Segment Start: Dataset

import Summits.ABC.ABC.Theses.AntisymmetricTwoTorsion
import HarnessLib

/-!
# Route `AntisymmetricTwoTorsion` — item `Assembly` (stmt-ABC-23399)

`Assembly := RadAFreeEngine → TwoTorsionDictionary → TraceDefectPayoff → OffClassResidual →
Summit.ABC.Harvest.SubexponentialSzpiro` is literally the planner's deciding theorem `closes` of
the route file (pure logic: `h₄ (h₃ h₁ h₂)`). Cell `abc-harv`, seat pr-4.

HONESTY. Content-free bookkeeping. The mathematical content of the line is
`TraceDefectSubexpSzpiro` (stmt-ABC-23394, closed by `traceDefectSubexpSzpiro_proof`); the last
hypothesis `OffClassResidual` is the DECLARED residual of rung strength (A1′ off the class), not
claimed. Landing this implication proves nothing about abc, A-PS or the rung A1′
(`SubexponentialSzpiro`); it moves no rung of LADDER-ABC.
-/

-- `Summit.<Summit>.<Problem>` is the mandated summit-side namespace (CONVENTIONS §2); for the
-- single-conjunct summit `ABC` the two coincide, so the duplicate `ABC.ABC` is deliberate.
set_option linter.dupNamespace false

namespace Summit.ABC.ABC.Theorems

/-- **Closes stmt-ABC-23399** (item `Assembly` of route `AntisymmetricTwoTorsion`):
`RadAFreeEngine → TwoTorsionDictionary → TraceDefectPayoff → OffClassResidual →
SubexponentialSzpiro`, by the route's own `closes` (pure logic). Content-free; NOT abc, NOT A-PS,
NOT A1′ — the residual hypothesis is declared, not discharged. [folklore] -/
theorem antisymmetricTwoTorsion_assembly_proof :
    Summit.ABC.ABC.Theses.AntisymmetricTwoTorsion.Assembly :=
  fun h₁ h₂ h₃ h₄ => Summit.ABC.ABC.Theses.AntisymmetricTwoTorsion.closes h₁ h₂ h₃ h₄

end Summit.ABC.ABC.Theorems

Segment End: Dataset
Segment Start: Dataset

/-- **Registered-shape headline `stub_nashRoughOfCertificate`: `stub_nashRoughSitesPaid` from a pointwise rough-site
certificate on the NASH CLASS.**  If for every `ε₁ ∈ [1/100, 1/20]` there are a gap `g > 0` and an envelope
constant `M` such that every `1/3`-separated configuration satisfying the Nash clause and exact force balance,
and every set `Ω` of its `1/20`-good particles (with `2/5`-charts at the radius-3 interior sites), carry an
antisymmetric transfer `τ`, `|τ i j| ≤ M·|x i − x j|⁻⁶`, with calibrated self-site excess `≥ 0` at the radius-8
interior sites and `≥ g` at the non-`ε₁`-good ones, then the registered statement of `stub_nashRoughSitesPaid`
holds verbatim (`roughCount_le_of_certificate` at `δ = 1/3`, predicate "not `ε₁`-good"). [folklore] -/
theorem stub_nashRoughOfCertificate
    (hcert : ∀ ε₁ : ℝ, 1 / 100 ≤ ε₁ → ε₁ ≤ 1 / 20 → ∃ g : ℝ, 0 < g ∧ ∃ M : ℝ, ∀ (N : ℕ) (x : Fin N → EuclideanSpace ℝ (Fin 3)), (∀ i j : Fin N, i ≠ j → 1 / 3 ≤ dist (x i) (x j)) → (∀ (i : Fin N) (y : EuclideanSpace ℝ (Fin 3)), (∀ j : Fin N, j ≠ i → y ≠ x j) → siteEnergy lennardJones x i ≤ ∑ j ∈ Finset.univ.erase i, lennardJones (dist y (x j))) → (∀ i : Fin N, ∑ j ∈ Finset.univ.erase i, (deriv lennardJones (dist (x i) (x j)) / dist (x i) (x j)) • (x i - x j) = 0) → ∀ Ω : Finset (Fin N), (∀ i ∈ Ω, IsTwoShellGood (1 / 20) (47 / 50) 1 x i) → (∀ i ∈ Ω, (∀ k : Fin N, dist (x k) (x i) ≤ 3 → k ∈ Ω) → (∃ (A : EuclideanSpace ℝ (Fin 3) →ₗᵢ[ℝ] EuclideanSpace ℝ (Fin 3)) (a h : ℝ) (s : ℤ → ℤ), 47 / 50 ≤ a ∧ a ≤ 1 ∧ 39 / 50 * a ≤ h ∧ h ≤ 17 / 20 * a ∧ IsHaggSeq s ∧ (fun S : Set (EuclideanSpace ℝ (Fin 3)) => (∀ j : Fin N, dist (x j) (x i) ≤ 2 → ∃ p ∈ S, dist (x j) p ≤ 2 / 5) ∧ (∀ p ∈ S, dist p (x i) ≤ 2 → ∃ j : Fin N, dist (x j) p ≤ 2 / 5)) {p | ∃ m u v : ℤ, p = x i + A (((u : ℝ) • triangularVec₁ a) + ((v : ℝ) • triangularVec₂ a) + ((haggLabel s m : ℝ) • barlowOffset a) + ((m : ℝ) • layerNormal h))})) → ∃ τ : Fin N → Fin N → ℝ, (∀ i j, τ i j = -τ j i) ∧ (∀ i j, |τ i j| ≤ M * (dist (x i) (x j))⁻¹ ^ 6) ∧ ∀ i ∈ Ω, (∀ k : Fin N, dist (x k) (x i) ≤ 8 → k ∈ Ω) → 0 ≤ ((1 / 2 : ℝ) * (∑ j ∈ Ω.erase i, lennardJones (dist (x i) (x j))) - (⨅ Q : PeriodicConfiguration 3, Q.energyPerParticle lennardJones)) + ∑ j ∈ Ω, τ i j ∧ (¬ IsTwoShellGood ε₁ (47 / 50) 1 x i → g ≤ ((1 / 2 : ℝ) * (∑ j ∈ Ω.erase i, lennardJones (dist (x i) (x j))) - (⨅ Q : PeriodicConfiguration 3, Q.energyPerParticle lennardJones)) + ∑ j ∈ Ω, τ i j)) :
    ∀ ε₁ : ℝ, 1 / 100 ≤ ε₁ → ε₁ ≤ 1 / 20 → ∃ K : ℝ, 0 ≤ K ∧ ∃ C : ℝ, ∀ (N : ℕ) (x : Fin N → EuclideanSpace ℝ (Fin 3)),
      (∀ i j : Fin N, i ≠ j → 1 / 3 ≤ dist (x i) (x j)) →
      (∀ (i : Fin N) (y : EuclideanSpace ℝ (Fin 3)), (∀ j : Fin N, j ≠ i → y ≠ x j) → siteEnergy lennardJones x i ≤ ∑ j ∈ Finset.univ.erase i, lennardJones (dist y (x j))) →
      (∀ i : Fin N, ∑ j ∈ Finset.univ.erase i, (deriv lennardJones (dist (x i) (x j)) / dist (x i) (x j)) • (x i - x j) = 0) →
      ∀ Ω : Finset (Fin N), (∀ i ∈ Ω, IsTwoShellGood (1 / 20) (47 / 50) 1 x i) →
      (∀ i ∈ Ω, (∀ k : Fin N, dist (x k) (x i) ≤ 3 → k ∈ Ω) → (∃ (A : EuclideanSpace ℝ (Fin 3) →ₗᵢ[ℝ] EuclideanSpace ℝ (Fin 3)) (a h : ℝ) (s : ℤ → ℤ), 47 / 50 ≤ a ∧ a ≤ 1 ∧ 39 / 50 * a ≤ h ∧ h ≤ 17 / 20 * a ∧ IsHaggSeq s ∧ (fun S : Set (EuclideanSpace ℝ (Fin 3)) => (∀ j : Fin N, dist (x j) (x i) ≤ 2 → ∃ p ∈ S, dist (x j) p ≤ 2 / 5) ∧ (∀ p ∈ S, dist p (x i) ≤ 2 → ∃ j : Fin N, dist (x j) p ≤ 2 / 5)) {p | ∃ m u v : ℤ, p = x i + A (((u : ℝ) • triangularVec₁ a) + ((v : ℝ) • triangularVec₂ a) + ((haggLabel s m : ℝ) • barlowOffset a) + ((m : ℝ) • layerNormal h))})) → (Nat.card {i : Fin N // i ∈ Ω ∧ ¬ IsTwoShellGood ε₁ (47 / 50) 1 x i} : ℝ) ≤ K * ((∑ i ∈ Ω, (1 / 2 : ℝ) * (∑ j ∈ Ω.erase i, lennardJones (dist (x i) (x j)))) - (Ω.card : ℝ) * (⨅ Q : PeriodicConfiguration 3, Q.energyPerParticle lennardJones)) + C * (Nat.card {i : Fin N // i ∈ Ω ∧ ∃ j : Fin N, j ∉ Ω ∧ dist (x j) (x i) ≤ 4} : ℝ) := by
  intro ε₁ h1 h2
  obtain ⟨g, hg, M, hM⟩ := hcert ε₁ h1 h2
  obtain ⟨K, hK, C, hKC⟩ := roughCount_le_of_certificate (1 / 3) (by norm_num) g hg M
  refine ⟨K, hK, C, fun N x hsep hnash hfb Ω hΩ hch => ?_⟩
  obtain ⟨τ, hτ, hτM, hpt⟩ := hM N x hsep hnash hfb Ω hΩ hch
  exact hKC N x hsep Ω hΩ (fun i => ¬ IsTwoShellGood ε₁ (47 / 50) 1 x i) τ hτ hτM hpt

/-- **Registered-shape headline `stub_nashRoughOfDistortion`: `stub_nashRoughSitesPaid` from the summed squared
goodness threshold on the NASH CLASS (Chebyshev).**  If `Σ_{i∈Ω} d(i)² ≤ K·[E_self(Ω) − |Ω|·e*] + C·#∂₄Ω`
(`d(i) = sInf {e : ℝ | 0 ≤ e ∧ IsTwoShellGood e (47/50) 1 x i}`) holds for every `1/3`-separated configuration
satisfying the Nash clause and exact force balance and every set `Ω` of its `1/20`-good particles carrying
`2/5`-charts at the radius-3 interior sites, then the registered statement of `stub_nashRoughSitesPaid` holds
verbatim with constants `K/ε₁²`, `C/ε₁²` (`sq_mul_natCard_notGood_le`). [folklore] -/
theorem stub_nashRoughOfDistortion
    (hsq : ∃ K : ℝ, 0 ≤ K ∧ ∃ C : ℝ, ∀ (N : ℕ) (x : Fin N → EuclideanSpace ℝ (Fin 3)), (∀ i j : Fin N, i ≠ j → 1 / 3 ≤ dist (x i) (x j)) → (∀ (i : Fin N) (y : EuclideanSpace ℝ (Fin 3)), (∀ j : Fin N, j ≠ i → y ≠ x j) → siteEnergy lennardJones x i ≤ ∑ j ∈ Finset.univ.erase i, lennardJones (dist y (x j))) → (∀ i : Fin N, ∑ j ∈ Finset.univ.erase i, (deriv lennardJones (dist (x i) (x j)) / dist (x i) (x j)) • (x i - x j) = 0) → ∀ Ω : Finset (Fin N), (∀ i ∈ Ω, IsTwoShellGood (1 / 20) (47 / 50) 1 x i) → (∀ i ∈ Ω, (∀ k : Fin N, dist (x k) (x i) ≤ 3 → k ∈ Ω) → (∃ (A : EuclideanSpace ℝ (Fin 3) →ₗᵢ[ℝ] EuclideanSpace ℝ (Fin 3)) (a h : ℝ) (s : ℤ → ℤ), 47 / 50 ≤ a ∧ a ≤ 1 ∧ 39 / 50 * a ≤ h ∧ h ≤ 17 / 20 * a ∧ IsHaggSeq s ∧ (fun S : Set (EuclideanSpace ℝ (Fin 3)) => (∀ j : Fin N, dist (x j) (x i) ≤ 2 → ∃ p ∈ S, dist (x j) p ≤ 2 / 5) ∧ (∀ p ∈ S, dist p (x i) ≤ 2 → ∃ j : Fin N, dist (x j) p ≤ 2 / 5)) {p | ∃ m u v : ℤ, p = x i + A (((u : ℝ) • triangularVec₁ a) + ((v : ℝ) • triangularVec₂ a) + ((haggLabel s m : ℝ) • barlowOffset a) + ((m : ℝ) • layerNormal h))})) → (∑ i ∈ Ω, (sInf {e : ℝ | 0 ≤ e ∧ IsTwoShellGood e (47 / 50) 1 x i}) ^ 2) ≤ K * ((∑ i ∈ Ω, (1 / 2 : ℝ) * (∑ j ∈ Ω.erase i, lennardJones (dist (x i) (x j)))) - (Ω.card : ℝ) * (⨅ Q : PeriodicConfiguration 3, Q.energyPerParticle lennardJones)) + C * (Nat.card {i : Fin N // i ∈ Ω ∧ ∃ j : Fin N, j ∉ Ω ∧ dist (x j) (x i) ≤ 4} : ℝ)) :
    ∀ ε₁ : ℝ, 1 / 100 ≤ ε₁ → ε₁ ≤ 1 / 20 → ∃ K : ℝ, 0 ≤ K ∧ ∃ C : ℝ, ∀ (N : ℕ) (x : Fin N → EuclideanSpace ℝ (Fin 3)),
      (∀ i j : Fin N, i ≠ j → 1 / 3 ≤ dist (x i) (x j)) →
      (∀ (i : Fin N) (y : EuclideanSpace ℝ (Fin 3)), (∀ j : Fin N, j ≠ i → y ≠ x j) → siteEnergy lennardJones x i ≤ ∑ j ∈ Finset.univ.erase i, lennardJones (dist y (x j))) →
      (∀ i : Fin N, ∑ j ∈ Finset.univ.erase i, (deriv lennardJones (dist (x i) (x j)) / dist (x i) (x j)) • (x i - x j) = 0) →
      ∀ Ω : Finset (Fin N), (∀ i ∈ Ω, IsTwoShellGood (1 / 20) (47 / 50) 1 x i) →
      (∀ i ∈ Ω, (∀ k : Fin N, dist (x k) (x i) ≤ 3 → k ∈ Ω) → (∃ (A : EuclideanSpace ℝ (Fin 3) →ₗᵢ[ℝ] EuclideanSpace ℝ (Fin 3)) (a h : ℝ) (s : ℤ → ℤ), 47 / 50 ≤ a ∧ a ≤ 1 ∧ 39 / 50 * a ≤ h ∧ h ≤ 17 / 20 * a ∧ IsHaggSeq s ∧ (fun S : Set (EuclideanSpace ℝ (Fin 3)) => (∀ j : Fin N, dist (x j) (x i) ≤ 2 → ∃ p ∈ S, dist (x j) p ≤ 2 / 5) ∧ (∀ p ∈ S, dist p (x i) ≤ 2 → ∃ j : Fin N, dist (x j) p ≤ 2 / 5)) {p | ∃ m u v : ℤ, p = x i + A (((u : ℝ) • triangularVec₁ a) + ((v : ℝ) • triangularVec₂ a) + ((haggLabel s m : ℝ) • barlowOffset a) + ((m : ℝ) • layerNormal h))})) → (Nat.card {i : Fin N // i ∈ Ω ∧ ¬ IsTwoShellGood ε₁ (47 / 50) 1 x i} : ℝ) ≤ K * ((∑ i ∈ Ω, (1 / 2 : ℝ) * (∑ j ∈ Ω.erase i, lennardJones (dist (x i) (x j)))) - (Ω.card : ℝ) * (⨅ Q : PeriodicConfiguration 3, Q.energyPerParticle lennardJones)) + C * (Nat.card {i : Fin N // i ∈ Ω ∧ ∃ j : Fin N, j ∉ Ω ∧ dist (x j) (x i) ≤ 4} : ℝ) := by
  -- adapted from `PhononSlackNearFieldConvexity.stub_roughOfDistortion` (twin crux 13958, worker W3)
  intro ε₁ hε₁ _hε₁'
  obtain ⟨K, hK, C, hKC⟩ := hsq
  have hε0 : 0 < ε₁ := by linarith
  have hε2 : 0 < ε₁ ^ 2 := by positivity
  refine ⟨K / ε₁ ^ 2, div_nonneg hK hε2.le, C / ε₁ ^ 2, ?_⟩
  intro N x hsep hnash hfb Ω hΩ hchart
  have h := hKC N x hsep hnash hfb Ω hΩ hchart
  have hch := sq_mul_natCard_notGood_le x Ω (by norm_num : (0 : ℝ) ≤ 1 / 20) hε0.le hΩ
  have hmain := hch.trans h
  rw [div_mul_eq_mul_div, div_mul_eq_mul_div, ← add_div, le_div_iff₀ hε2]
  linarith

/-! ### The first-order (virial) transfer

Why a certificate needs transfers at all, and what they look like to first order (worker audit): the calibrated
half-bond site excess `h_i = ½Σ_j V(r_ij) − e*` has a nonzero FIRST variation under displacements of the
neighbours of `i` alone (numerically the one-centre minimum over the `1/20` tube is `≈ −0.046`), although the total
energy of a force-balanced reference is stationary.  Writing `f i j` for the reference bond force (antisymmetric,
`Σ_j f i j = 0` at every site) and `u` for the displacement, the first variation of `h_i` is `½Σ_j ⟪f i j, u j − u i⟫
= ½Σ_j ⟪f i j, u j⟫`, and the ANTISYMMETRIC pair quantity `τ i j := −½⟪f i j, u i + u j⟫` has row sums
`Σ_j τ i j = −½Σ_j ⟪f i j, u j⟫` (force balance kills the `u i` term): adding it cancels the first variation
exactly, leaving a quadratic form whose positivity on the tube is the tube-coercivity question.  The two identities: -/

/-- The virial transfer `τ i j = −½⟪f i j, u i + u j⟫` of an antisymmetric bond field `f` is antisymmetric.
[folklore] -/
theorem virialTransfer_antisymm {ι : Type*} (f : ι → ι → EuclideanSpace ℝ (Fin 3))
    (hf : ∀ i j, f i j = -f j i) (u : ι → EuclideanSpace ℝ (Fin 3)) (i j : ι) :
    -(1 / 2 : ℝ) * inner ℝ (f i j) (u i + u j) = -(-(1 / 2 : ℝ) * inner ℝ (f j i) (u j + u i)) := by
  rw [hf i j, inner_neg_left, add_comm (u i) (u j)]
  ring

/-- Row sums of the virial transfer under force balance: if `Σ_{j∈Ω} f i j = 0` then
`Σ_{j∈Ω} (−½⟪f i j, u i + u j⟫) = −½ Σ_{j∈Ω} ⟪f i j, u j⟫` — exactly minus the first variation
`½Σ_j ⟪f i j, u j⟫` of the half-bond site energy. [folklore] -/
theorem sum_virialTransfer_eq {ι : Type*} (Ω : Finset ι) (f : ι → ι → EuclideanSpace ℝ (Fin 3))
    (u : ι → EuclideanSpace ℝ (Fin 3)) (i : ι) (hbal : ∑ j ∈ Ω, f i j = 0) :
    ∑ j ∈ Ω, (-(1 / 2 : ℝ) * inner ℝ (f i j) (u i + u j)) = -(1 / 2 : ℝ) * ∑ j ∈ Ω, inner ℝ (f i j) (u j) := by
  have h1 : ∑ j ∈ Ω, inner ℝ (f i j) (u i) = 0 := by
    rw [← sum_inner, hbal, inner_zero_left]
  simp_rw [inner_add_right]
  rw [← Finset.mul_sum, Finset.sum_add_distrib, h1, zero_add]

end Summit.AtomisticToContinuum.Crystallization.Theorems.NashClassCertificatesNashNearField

Segment End: Dataset

* **What needs to be done**
All lines above from the one with "the class), not" to the one with "set_option linter.dupNamespace false", inclusive, should be copied exactly, and no other lines.

* **Exercise solution**
hypothesis `OffClassResidual` is the DECLARED residual of rung strength (A1′ off the class), not
claimed. Landing this implication proves nothing about abc, A-PS or the rung A1′
(`SubexponentialSzpiro`); it moves no rung of LADDER-ABC.
-/

-- `Summit.<Summit>.<Problem>` is the mandated summit-side namespace (CONVENTIONS §2); for the
-- single-conjunct summit `ABC` the two coincide, so the duplicate `ABC.ABC` is deliberate.
set_option linter.dupNamespace false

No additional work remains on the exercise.